= Economic inequality in South Korea =

According to data from 2010, low-income earners (those earning 12 million won or less) make up 37.8% of South Korea's labour force. Conversely, the highest income earners (those earning 100 million won or more) make up 1.4% of the labour force.

According to a survey in 2019, among young South Koreans, 89.3% of women and 81.7% of men agreed with the statement that "people born into poverty can never compete with [those] born into wealth".

== Current situation ==
Among other countries in OECD, South Korea performs relatively well when considering indicators such as the Gini coefficient and Palma ratio, especially when limiting the comparison to countries with similar populations.

However, income polarization (the income gap) has not eased since the IMF stimulus, and thus is becoming more serious as of 2018.

In 2014, the poverty gap index was 39%, which ranked third overall among OECD countries. According to Wells X, the nation's top-tier 1390 people monopolize assets worth around 270 trillion won, comparable to the national budget.

In 2020, the COVID-19 pandemic exacerbated economic inequality in South Korea. South Korea's President, Moon Jae-in, attributed a deepening wealth gap between the rich and the poor to the 2020 COVID-19 pandemic.

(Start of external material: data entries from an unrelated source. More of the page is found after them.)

import Summits.CriticalPhenomena.PercolationContinuityZ3.Theorems.PercNearOneGluingNoHeavyLowerTailCILCutObserverSteinerTools
import HarnessLib

/-!
# `NoHeavyLowerTail` (stmt-CriticalPhenomena-4575) — the cut observer with STEINER ports:
# the T-form (guarded cumulative isolation) transfers through separated branches

Support file (prover `prim-hp-5`, technique "blob-quotient induction"; `--supports
stmt-CriticalPhenomena-4575`).  No definitions, no named facts, no sorries.

Notation: `μ = prodBernoulli w` on `Fin n`, relays `A`, observer `o ∉ A`, level `j`; everything is read
inside a vertex set `W ∋ o` (configurations restricted to the pairs inside `W`), so that the theorem
composes with itself; `N = |{x ∈ A : o ↔ x}|`, `π(c) = {x ∈ A : c ↔ x}`.
`Theorems.cumulativeIsolation_cutObserver` (prover `prim-gen-induct`) proves `μ{1 ≤ N ≤ j} ≤ μ{|π(a)| ≤ j}`
when `W ∖ o` splits into separated branches `V l` attached to `o` by ONE pair `o–p l` whose port is a RELAY.
Here the ports may be STEINER vertices — the situation of every observer inside a tree-like Steiner hull.
The statement that survives the recursion is not CIL but the T-FORM (guarded CIL)
`T(W, o, c) : μ{1 ≤ N ≤ j} ≤ μ{1 ≤ N ∧ |π(c)| ≤ j}`, which gives `μ{1 ≤ N ≤ j} ≤ μ{1 ≤ N}·μ{|π(c)| ≤ j}`
by Harris (`{1 ≤ N}` increasing, `{|π(c)| ≤ j}` decreasing), hence CIL.

**Theorem `CutObserver.SteinerPorts.tform_transfer`.**  If every branch `l` carries `a l ∈ V l` such that
either the branch holds no relay, or `a l ∈ A` and the BRANCH T-form `T(V l, p l, a l)` holds (read inside
`V l`; trivial for a relay port, `a l = p l`), and `i` is a live branch maximising
`t_l = μ{|π_{V l}(a l)| ≤ j}`, then `T(W, o, a i)`.  Proof (termwise; Harris is the only correlation
inequality): split along `X_i = {o–p i open}`, `U = {a i ↔ p i inside V i}` and `{M_i = 0}` (`M_l` = relay
mass of the port's branch cluster).  On `X_i ∩ U` the clusters of `o` and `a i` coincide.  Off `X_i`, and on
`X_i ∩ {M_i = 0}`, the minority event needs an EFFECTIVE attachment elsewhere (`o–p l` open AND `M_l ≥ 1`)
with every effectively attached branch light: probability `∏(1 − c_l + c_l s_l) − ∏(1 − c_l u_l) ≤
t·(1 − ∏(1 − c_l u_l))` (`u_l = μ{M_l ≥ 1}`; telescoping `CutObserver.prod_sub_prod_le` after
`μ{1 ≤ M_l ≤ j} ≤ u_l t_l`, the branch T-form followed by Harris), matched on the right by `{|π_{V i}(a i)| ≤ j}`
(on `{M_i = 0}`: two decreasing events, Harris) times the same attachment probability; on
`X_i ∩ Uᶜ ∩ {M_i ≥ 1}` it is the two-cluster part of the branch T-form of `V i`.
Whole-graph corollaries (`∃ a ∈ A, …`; all trees by induction on the hull) are in `…CILCutObserverSteinerCIL`.
Numerics (exact DP, lab/trees3.py): 0 violations / 2 369 random trees with Steiner vertices, `n ≤ 9`.
-/

noncomputable section

namespace Summit.CriticalPhenomena.PercolationContinuityZ3.Theorems

open MeasureTheory Set Literature.Probability.LatticeModels Literature.Probability.Percolation
open scoped Classical BigOperators

variable {n : ℕ}

namespace CutObserver

namespace SteinerPorts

South Korea's economy depends on the gross domestic product generated by a handful of the country's largest companies. Over the past 15 years, more than half of the country's GDP each year came from its top five largest conglomerates.

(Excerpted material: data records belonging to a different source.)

import Literature.NumberTheory.LFunctions.PolynomialRootMoebiusRieszMeanConstant
import Literature.NumberTheory.LFunctions.PolynomialRootMoebiusSharpCutoff
import Literature.NumberTheory.Sieve.AletheiaZomleferFukshanskyGarcia2020Applications
import Summits.Parity.BatemanHorn.Theorems.SoloInformedLargeDivisorEquivalence

/-!
# SoloInformedSingularSeriesLimit — the hypothesis `(R1)` is a theorem: `-∑_{d ≤ D} μ(d) log d · ρ(d)/d → 𝔖`

Solo unit `solo-Parity-informed` (ideation tier, informed mode), session 8; `PLAN.md` §16, CLAIMS C37.

The conditional kernel schema of sessions 6–7 (`SoloInformedThreeRangeSchema`,
`SoloInformedSchemaToConjE`, `SoloInformedLargeDivisorEquivalence`) carried ONE true-but-unformalised
hypothesis,
  `(R1)  -∑_{d ≤ D} μ(d) log d · ρ(d)/d → 𝔖 = hardyLittlewoodEConst`   (`ρ(d) = #{ν mod d : ν² ≡ -1}`),
a statement of prime-ideal-theorem strength for `ℚ(i)`.  This file PROVES it from two theorems of the
tree's `Literature/NumberTheory/LFunctions` topic (Landau 1903 via Perron for `H(s)/ζ_K(s)`):

* `tendsto_logRieszMean_moebius_rootCount_batemanHornConst_nat` — the log-Riesz mean
  `R(D) = ∑_{n ≤ D} μ(n)ρ_g(n)/n · log(D/n) → C(![g])` for a one-polynomial Bateman–Horn system;
* `abs_sum_moebius_rootCount_div_le` — the sharp cut-off `M(x) = ∑_{n ≤ x} μ(n)ρ_g(n)/n` satisfies
  `|M(x)| ≤ C/(log x)²` (`x ≥ 2`),

through the identity `-∑_{n ≤ D} μ(n)ρ_g(n) log n / n = R(D) - log D · M(D)` and `log D · M(D) = O(1/log D)`.
Consequences (all now UNCONDITIONAL on the classical side):

* `tendsto_neg_sum_moebius_rootCount_log_div` — `(R1)` for every one-polynomial Bateman–Horn system `![g]`;
* `tendsto_neg_sum_moebius_log_rho_div` — `(R1)` verbatim in the binder form of the schema files;
* `isEquivalent_sum_vonMangoldt_iff_largeDivisorSum_isLittleO'` — for every `0 < ε < 1`,
  `(∑_{n ≤ x} Λ(n²+1)) ~ 𝔖 x  ⟺  T(x; ⌊x^{1-ε}⌋) = o(x)`, where
  `T(x; D₀) = ∑_{n ≤ x} ∑_{d ∣ n²+1, d > D₀} μ(d) log d` (indexed by the cofactor `e = (n²+1)/d`).

(The prime-count corollaries — `T(x; ⌊x^{1-ε}⌋) = o(x)` for one `ε` implies `HardyLittlewoodConjE`, and the
three-range schema `(R2)_ε → (R3)_ε → HardyLittlewoodConjE` with its first range discharged — are one-line
applications of `SoloInformedSchemaToConjE` and live in the sequel file.)

No bearing on the truth of the conjecture: the open content is, exactly, the `o(1)`-per-`n` cancellation of
`μ(d) log d` over the divisor pairs `(n, d)`, `d ∣ n² + 1`, `d > x^{1-ε}` (trivially `T = O(x (log x)²)`).

References: E. Landau, Math. Ann. 56 (1903) 645–670 [LandauMathAnn1903]; H. L. Montgomery,
R. C. Vaughan, *Multiplicative Number Theory I* (CUP 2007) §6.2, §8.4 [MontgomeryVaughan2007];
P. T. Bateman, R. A. Horn, Math. Comp. 16 (1962) 363–367 [BatemanHorn1962].
-/

namespace Summit.Parity.BatemanHorn.Theorems

open Finset Filter ArithmeticFunction Asymptotics Polynomial
open scoped ArithmeticFunction.Moebius Topology
open Literature.NumberTheory.Sieve (hardyLittlewoodEConst hardyLittlewoodEConst_pos IsBatemanHornSystem
  batemanHornConst polyRootCountMod isBatemanHornSystem_X_sq_add_one HardyLittlewoodConjE)
open Literature.NumberTheory.Sieve.Iwaniec1978 (rho rem rho_eq_polyRootCountMod)
open Literature.NumberTheory.LFunctions (tendsto_logRieszMean_moebius_rootCount_batemanHornConst_nat
  abs_sum_moebius_rootCount_div_le)

/-- `log D · M(D) → 0`, where `M(D) = ∑_{n ≤ D} μ(n)ρ_g(n)/n` (from `|M(x)| ≤ C/(log x)²`). -/
theorem tendsto_log_mul_sum_moebius_rootCount_div {g : ℤ[X]} (hg : IsBatemanHornSystem ![g]) :
    Tendsto (fun D : ℕ => Real.log (D : ℝ) *
      ∑ n ∈ Icc 1 D, (μ n : ℝ) * (polyRootCountMod ![g] n : ℝ) / n) atTop (𝓝 0) := by
  have hirr : Irreducible g := by simpa using hg.irreducible 0
  have hdeg : 0 < g.natDegree := by simpa using hg.natDegree_pos 0
  obtain ⟨C, hC⟩ := abs_sum_moebius_rootCount_div_le hirr hdeg
  have hlog : Tendsto (fun D : ℕ => Real.log (D : ℝ)) atTop atTop :=
    Real.tendsto_log_atTop.comp tendsto_natCast_atTop_atTop
  have hCdiv : Tendsto (fun D : ℕ => C / Real.log (D : ℝ)) atTop (𝓝 0) :=
    tendsto_const_nhds.div_atTop hlog
  refine squeeze_zero_norm' ?_ hCdiv
  filter_upwards [eventually_ge_atTop 2] with D hD
  have hD : (2 : ℝ) ≤ D := by exact_mod_cast hD
  have hlogpos : 0 < Real.log (D : ℝ) := Real.log_pos (by linarith)
  have h := hC D hD
  rw [Nat.floor_natCast] at h
  rw [Real.norm_eq_abs, abs_mul, abs_of_pos hlogpos]
  calc Real.log (D : ℝ) * |∑ n ∈ Icc 1 D, (μ n : ℝ) * (polyRootCountMod ![g] n : ℝ) / n|
      ≤ Real.log (D : ℝ) * (C / Real.log (D : ℝ) ^ 2) := mul_le_mul_of_nonneg_left h hlogpos.le
    _ = C / Real.log (D : ℝ) := by field_simp

/-- **`(R1)` for a one-polynomial Bateman–Horn system**: `-∑_{n ≤ D} μ(n) log n · ρ_g(n)/n → C(![g])`
(Landau's prime ideal theorem for `K = ℚ[X]/(g)`, in the tree as the log-Riesz mean with rate plus the
sharp cut-off bound; here de-smoothed through `-∑ μρ_g log n/n = R(D) - log D · M(D)`).
[cite: LandauMathAnn1903, Part II; MontgomeryVaughan2007, §8.4 Thm 8.9] -/
theorem tendsto_neg_sum_moebius_rootCount_log_div {g : ℤ[X]} (hg : IsBatemanHornSystem ![g]) :
    Tendsto (fun D : ℕ => -∑ n ∈ Icc 1 D,
      (μ n : ℝ) * Real.log n * (polyRootCountMod ![g] n : ℝ) / n) atTop (𝓝 (batemanHornConst ![g])) := by
  have hR := tendsto_logRieszMean_moebius_rootCount_batemanHornConst_nat hg
  have hM := tendsto_log_mul_sum_moebius_rootCount_div hg
  have hmain := hR.sub hM
  rw [sub_zero] at hmain
  refine hmain.congr fun D => ?_
  rw [Finset.mul_sum, ← Finset.sum_sub_distrib, ← Finset.sum_neg_distrib]
  refine Finset.sum_congr rfl fun n hn => ?_
  have hn1 : 1 ≤ n := (Finset.mem_Icc.1 hn).1
  have hnD : n ≤ D := (Finset.mem_Icc.1 hn).2
  have hn0 : (n : ℝ) ≠ 0 := by positivity
  have hD0 : (D : ℝ) ≠ 0 := by
    have : 1 ≤ D := hn1.trans hnD
    positivity
  rw [Real.log_div hD0 hn0]
  ring

/-- **`(R1)` of the schema files is a theorem**: `-∑_{d ≤ D} μ(d) log d · ρ(d)/d → 𝔖 = hardyLittlewoodEConst`,
in exactly the binder form of `isEquivalent_sum_vonMangoldt_of_threeRanges`,
`hardyLittlewoodConjE_of_threeRanges` and `isEquivalent_sum_vonMangoldt_iff_largeDivisorSum_isLittleO`.
[cite: LandauMathAnn1903, Part II] -/
theorem tendsto_neg_sum_moebius_log_rho_div :
    Tendsto (fun D : ℕ => -∑ d ∈ Icc 1 D, (μ d : ℝ) * Real.log d * rho d / d) atTop
      (𝓝 hardyLittlewoodEConst) := by
  have h : Tendsto _ atTop (𝓝 hardyLittlewoodEConst) :=
    tendsto_neg_sum_moebius_rootCount_log_div isBatemanHornSystem_X_sq_add_one
  refine h.congr fun D => ?_
  simp only [rho_eq_polyRootCountMod]

/-- **`ψ_{n²+1}(x) ~ 𝔖 x` ⟺ the large-divisor Möbius–log sum is `o(x)`**, now with no side hypothesis
(any `0 < ε < 1`): the right-hand side is
`T(x; ⌊x^{1-ε}⌋) = ∑_{n ≤ x} ∑_{e ∣ n²+1, (n²+1)/e > ⌊x^{1-ε}⌋} μ((n²+1)/e) log((n²+1)/e) = o(x)`. -/
theorem isEquivalent_sum_vonMangoldt_iff_largeDivisorSum_isLittleO' {ε : ℝ} (hε : 0 < ε) (hε1 : ε < 1) :
    ((fun x : ℕ => ∑ n ∈ Icc 1 x, Λ (n ^ 2 + 1)) ~[atTop]
        fun x : ℕ => hardyLittlewoodEConst * (x : ℝ))
      ↔ (fun x : ℕ => ∑ n ∈ Icc 1 x, ∑ e ∈ (n ^ 2 + 1).divisors with ⌊(x : ℝ) ^ (1 - ε)⌋₊ < (n ^ 2 + 1) / e,
            (μ ((n ^ 2 + 1) / e) : ℝ) * Real.log (((n ^ 2 + 1) / e : ℕ) : ℝ))
          =o[atTop] fun x : ℕ => (x : ℝ) :=
  isEquivalent_sum_vonMangoldt_iff_largeDivisorSum_isLittleO hε hε1 tendsto_neg_sum_moebius_log_rho_div

end Summit.Parity.BatemanHorn.Theorems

The following table shows the number of people and earned income by annual salary in Korea.

| Sort | Number of People | Percentage of total workers | Earned Income | Percentage of total earned income |
|---|---|---|---|---|
| 10 million won or less | 4.51M | 31.6% | 21.0 trillion won | 5.70% |
| 12 million won or less | 5.41M | 37.8% | 31.3 trillion won | 8.47% |
| 30 million won or less | 9.90M | 69.3% | 123.0 trillion won | 33.28% |
| 45 million won or less | 11.89M | 91.4% | 123.0 trillion won | 47.15% |
| 60 million won or less | 13.06M | 96.7% | 260.2 trillion won | 70.41% |
| 80 million won or less | 13.82M | 97.4% | 313.1 trillion won | 84.72% |
| 100 million won or less | 14.09M | 98.6% | 337.4 trillion won | 91.30% |
| Over the 100 million won | 0.19M | 1.4% | 32.2 trillion won | 8.70% |
| SUM | 14.29M | 100% | 369.6 trillion won | 100.00% |

2020 OECD Poverty Rate Rank. South Korea ranks second overall.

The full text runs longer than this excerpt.